MADISON, Wis. (7/11/14)--Burgeoning membership expansion and the potential for double-digit loan growth are incubating a stronger employment environment at credit unions--one that portends more hires and increased wages, according to research from the Credit Union National Association.
In the soon-to-be released 2014-2015 CUNA Staff Salary Report, nearly 30% of credit unions plan to add full-time employees to their payrolls in 2014--an increase from overall figures of 25% in 2013 and 20% in 2012.
In credit unions with $200 million or more in assets, a full 60% plan to expand their employee numbers this year.
"With credit union operating results in the aggregate, and by most means, back to pre-recession levels, credit unions are healthier than they have been in years," CUNA interim Chief Economist Mike Schenk told News Now.
Between trends of double-digit loan growth and 2.5% annual membership growth, "it's a pretty good indication that there would be a need for additional people and resources to serve new members," Schenk added.
On average, credit unions plan to add 3.9 full-time employees. That number rises with asset size, hitting 37 expected additions for credit unions with assets of $3 billion or more.
Part-time employees also play a part in 2014, with almost a quarter of credit unions planning to add part-time workers and an average 2.1 staff members.
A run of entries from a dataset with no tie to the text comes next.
import Literature.NumberTheory.EllipticCurves.ZpExtensionDescentProofs
import HarnessLib

/-!
# Descent of `γ`-invariant classes along a `ℤ_p`-extension when the coefficients have NO non-zero
# `Gal(K̄/K_∞)`-fixed vector (inflation–restriction surjectivity, any finite discrete `M`; proofs only)

Topic `Literature/NumberTheory/EllipticCurves` (sequel to `ZpExtensionDescentProofs`, whose
`ZpDescent.exists_resSubgroup_eq_of_conjH1_eq` treats `p • M = 0`; cell `pub/bsd-print-x9`, blueprint
HOME/p2/S1-DISCRETE-CONTROL §1(c), file F3 — the SURJECTIVITY half, generic form).  THEOREMS ONLY; no
definition, no named fact, no instance, no `sorry`.

**Theorem** (`ZpDescent.exists_resSubgroup_eq_of_conjH1_eq_of_forall_fixed_eq_zero`).  Let `κ : Γ_K ↠ ℤ_p` be a
`ℤ_p`-extension of the number field `K`, `N = ker κ = Gal(K̄/K_∞)`, `γ` with `κ γ = 1`, and `M` a FINITE discrete
`Γ_K`-module with open stabilisers and **`M^N = 0`** (no non-zero vector fixed by `N`; e.g. `E[p^k]` when
`E(K_∞)[p] = 0`, or `E[p^k] ⊗ A_{m,k}` with the Eisenstein-twisted action).  Then every class
`x ∈ H¹(K_∞, M)` with `conj_γ x = x` is the restriction of a class of `H¹(K, M)`.  No torsion hypothesis on `M`
(the sibling needs `p • M = 0` to kill the obstruction at a deeper level; here the obstruction — which is `N`-fixed,
`hobN` of the sibling's proof — vanishes OUTRIGHT by `M^N = 0`, so the sibling's extension `ĉ(γᵏ n u) = s_k + γᵏ c(n)`
(`ZpDescent.ext`) works already at the first level `U₀`).  This is the right end of
`0 → H¹(Γ, M^N) → H¹(K, M) → H¹(K_∞, M)^Γ → H²(Γ, M^N)` with `M^N = 0` (Serre I.§2.6 (b); Greenberg LNM 1716 §3
Lemma 3.2), proved `H²`-free.  Use (S1-DISCRETE): with F2/F3-inj (`IwasawaEisensteinTwistedCocycle*Proofs`) it
makes `ι_{m,k} : H¹(K, A_q[p^k]) → H¹(K_∞, E[p^k])[ψ_m]` bijective once the twisted module is packaged as a
discrete `Γ_K`-module (next file of the lineage).

References: [SerreGaloisCohomology1997] I.§2.6 (b); [GreenbergLNM1716] §3 Lemma 3.2 (p. 86);
[NeukirchSchmidtWingberg2008] Prop. 1.6.7.  BSD is not proved by any of this.
-/

noncomputable section

open Literature.NumberTheory.EllipticCurves Literature.NumberTheory.GaloisRepresentations

namespace Literature.NumberTheory.EllipticCurves

namespace ZpDescent

open scoped Pointwise

universe u

variable {K : Type u} [Field K] [NumberField K] {p : ℕ} [Fact p.Prime] {κ : ZpExtension K p}
  {γ : Field.absoluteGaloisGroup K}
  {M : Type u} [AddCommGroup M] [DistribMulAction (Field.absoluteGaloisGroup K) M]
  [TopologicalSpace M] [DiscreteTopology M]

/-- **Descent of `γ`-invariant classes when `M^{Gal(K̄/K_∞)} = 0`.**  For `κ` a `ℤ_p`-extension of the number
field `K`, `γ` with `κ γ = 1`, and `M` a finite discrete `Γ_K`-module with open stabilisers and no non-zero
`ker κ`-fixed vector, every `x ∈ H¹(K_∞, M)` with `conj_γ x = x` is `res y` for some `y ∈ H¹(K, M)` — the
surjectivity of `H¹(K, M) → H¹(K_∞, M)^Γ` (Greenberg, LNM 1716, §3 Lemma 3.2: «`Γ_n ≅ ℤ_p` is a free pro-`p`
group. Hence `H²(Γ_n, B) = 0`. Thus `h_n` is surjective»), proved by the explicit extension of the sibling file
with the obstruction killed by `M^N = 0`. [cite: GreenbergLNM1716, §3 Lemma 3.2] [cite: SerreGaloisCohomology1997, I.§2.6 (b)] -/
theorem exists_resSubgroup_eq_of_conjH1_eq_of_forall_fixed_eq_zero [Finite M] (hγ : κ.IsTopGenerator γ)
    (hstab : ∀ v : M, IsOpen ((MulAction.stabilizer (Field.absoluteGaloisGroup K) v : Subgroup _) :
      Set (Field.absoluteGaloisGroup K)))
    (hfix : ∀ v : M, (∀ h ∈ κ.kerSubgroup, h • v = v) → v = 0) (x : subgroupH1 κ.kerSubgroup M)
    (hx : conjH1 κ.kerSubgroup M γ x = x) :
    ∃ y : discreteH1 (Field.absoluteGaloisGroup K) M, ResKernel.resSubgroup κ.kerSubgroup M y = x := by
  classical
  obtain ⟨φ, rfl⟩ := oneCocycleClass_surjective _ x
  -- the cocycle as a function on `Γ_K`
  let c : Field.absoluteGaloisGroup K → M := fun g ↦ if hg : g ∈ κ.kerSubgroup then φ.1 ⟨g, hg⟩ else 0
  have hcN : ∀ (g) (hg : g ∈ κ.kerSubgroup), c g = φ.1 ⟨g, hg⟩ := fun g hg ↦ dif_pos hg
  have hc : IsCocycleOn κ.kerSubgroup c := by
    intro h hh h' hh'
    rw [hcN _ (κ.kerSubgroup.mul_mem hh hh'), hcN _ hh, hcN _ hh']
    exact φ.2 ⟨h, hh⟩ ⟨h', hh'⟩
  -- (⋆) from `γ`-invariance
  have hconjφ : conjH1 κ.kerSubgroup M γ (oneCocycleClass _ φ) = oneCocycleClass _
      (contOneCocycles.pullback (subgroupConj κ.kerSubgroup γ)
        (resHomOfEquivariant (subgroupConj κ.kerSubgroup γ) (DistribSMul.toAddMonoidHom M γ) (fun x m ↦ by
          simp only [DistribSMul.toAddMonoidHom_apply, Subgroup.smul_def, subgroupConj_apply_coe,
            smul_smul, mul_assoc, mul_inv_cancel_left])) φ) :=
    map_oneCocycleClass _ _ _ φ
  rw [hconjφ, ← sub_eq_zero, ← oneCocycleClass_sub, oneCocycleClass_eq_zero_iff] at hx
  obtain ⟨m, hm⟩ := hx
  have hstar : ∀ h ∈ κ.kerSubgroup, conjTwist γ c h = c h + cob m h := by
    intro h hh
    have := hm ⟨h, hh⟩
    rw [Submodule.coe_sub, ContinuousMap.sub_apply, contOneCocycles.pullback_apply] at this
    change γ • φ.1 (subgroupConj κ.kerSubgroup γ ⟨h, hh⟩) - φ.1 ⟨h, hh⟩ = h • m - m at this
    rw [conjTwist_apply, cob_apply, hcN _ hh,
      hcN _ (by simpa using Subgroup.Normal.conj_mem inferInstance h hh γ⁻¹)]
    rw [sub_eq_iff_eq_add'] at this
    exact this
  -- `U₀`: open normal, fixing `M` pointwise and killing `φ` near `1`
  have hzero : IsOpen {h : κ.kerSubgroup | φ.1 h = 0} :=
    (isOpen_discrete ({0} : Set M)).preimage φ.1.continuous
  obtain ⟨O, hO, hOeq⟩ := isOpen_induced_iff.mp hzero
  have h1O : (1 : Field.absoluteGaloisGroup K) ∈ O := by
    have : (1 : κ.kerSubgroup) ∈ Subtype.val ⁻¹' O := by rw [hOeq]; exact contOneCocycles.apply_one φ
    exact this
  obtain ⟨U₀, hU₀⟩ := ProfiniteGrp.exist_openNormalSubgroup_sub_open_nhds_of_one
    ((isOpen_fixator M hstab).inter hO) ⟨fun v ↦ one_smul _ v, h1O⟩
  have hUM₀ : ∀ u ∈ U₀.toSubgroup, ∀ v : M, u • v = v := fun u hu v ↦ (hU₀ hu).1 v
  have hUc₀ : ∀ x ∈ κ.kerSubgroup, x ∈ U₀.toSubgroup → c x = 0 := fun x hx hxU ↦ by
    rw [hcN _ hx]
    have : (⟨x, hx⟩ : κ.kerSubgroup) ∈ Subtype.val ⁻¹' O := (hU₀ hxU).2
    rw [hOeq] at this
    exact this
  -- decomposition of `γ^{t₀}` at level `U₀`
  set t₀ := levelOrder κ (γ := γ) U₀.toSubgroup with ht₀def
  obtain ⟨n₀, hn₀, u₀, hu₀, h₀⟩ := exists_eq_mul_of_mem_sup (κ := κ) U₀.toSubgroup
    ((levelOrder_dvd_iff (γ := γ) U₀.toSubgroup _).mp dvd_rfl)
  -- the obstruction `ob = c n₀ - s_{t₀}` is `N`-fixed, hence ZERO by `M^N = 0`
  set ob := c n₀ - sPow γ m t₀ with hob
  have hobN : ∀ h ∈ κ.kerSubgroup, h • ob = ob := by
    intro h hh
    have k1 := conjTwist_pow (N := κ.kerSubgroup) γ m hstar t₀ h hh
    have k2 : conjTwist (γ ^ t₀) c h = c h + cob (c n₀) h := by
      rw [h₀, conjTwist_mul]
      rw [conjTwist_congr κ.kerSubgroup n₀ (hc.conjTwist_of_trivial U₀.toSubgroup hUM₀ hUc₀ hu₀) h hh]
      exact hc.conjTwist_of_mem hn₀ h hh
    rw [k2, add_right_inj, cob_apply, cob_apply] at k1
    rw [hob, smul_sub]
    exact sub_eq_sub_iff_sub_eq_sub.mp k1
  have hob0 : ob = 0 := hfix ob hobN
  have hkey : c n₀ = sPow γ m t₀ := by
    rw [← sub_eq_zero]; exact hob0
  -- the extension data at level `U₀`
  let D : ExtData κ.kerSubgroup U₀.toSubgroup γ m c :=
    { t := t₀
      t_pos := levelOrder_pos U₀.toSubgroup U₀.isOpen
      nt := n₀
      ut := u₀
      nt_mem := hn₀
      ut_mem := hu₀
      pow_t := h₀
      key := hkey
      dvd_of_mem := fun d n u hn hu e ↦ (levelOrder_dvd_iff U₀.toSubgroup d).mpr
        (e ▸ Subgroup.mul_mem _ (Subgroup.mem_sup_left hn) (Subgroup.mem_sup_right hu))
      cover := exists_decomp hγ U₀.toSubgroup U₀.isOpen }
  -- the extended cocycle is continuous (right-`U₀`-invariant, `U₀` open)
  have hcont : Continuous (ext D) := by
    refine IsLocallyConstant.continuous ((IsLocallyConstant.iff_eventually_eq _).mpr fun g ↦ ?_)
    have hopen : IsOpen ((fun g' ↦ g⁻¹ * g') ⁻¹' (U₀.toSubgroup : Set (Field.absoluteGaloisGroup K))) :=
      U₀.isOpen.preimage (continuous_const_mul g⁻¹)
    refine Filter.eventually_of_mem (hopen.mem_nhds (by simp)) fun g' hg' ↦ ?_
    have e : g' = g * (g⁻¹ * g') := by group
    rw [e, ext_mul_of_mem hc hUM₀ hUc₀ D g hg']
  let Φ : contOneCocycles (discreteTopRep (Field.absoluteGaloisGroup K) M) :=
    ⟨⟨ext D, hcont⟩, fun g h ↦ ext_mul hc hUM₀ hUc₀ hstar D g h⟩
  refine ⟨oneCocycleClass _ Φ, ?_⟩
  rw [ResKernel.resSubgroup_oneCocycleClass]
  congr 1
  apply Subtype.ext
  ext h
  rw [contOneCocycles.pullback_apply]
  change ext D (h : Field.absoluteGaloisGroup K) = φ.1 h
  rw [ext_of_mem hc hUM₀ hUc₀ D h.2, hcN _ h.2]

end ZpDescent

end Literature.NumberTheory.EllipticCurves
Fewer than 10% of credit unions plan to reduce full- or part-time staff, and the vast majority of those planning to make reductions are eliminating just one position.
This is the third year that nearly three-quarters of credit unions with $1 million or more in assets have plans for wage or salary increases. "As the job environment improves, credit unions will be paying more to keep their top-performing employees," said Jon Haller, CUNA director of market and corporate research.
Both actual increases and anticipated increases are somewhat more likely to be found among credit unions with assets of $20 million or more than among their smaller counterparts.
About 70% to 80% of credit unions provided salary/wage increases to each of the three following employee categories: CEO, management employees and non-management employees.
Similar percentages of credit unions anticipate providing such increases to each of these groups this year and in 2015.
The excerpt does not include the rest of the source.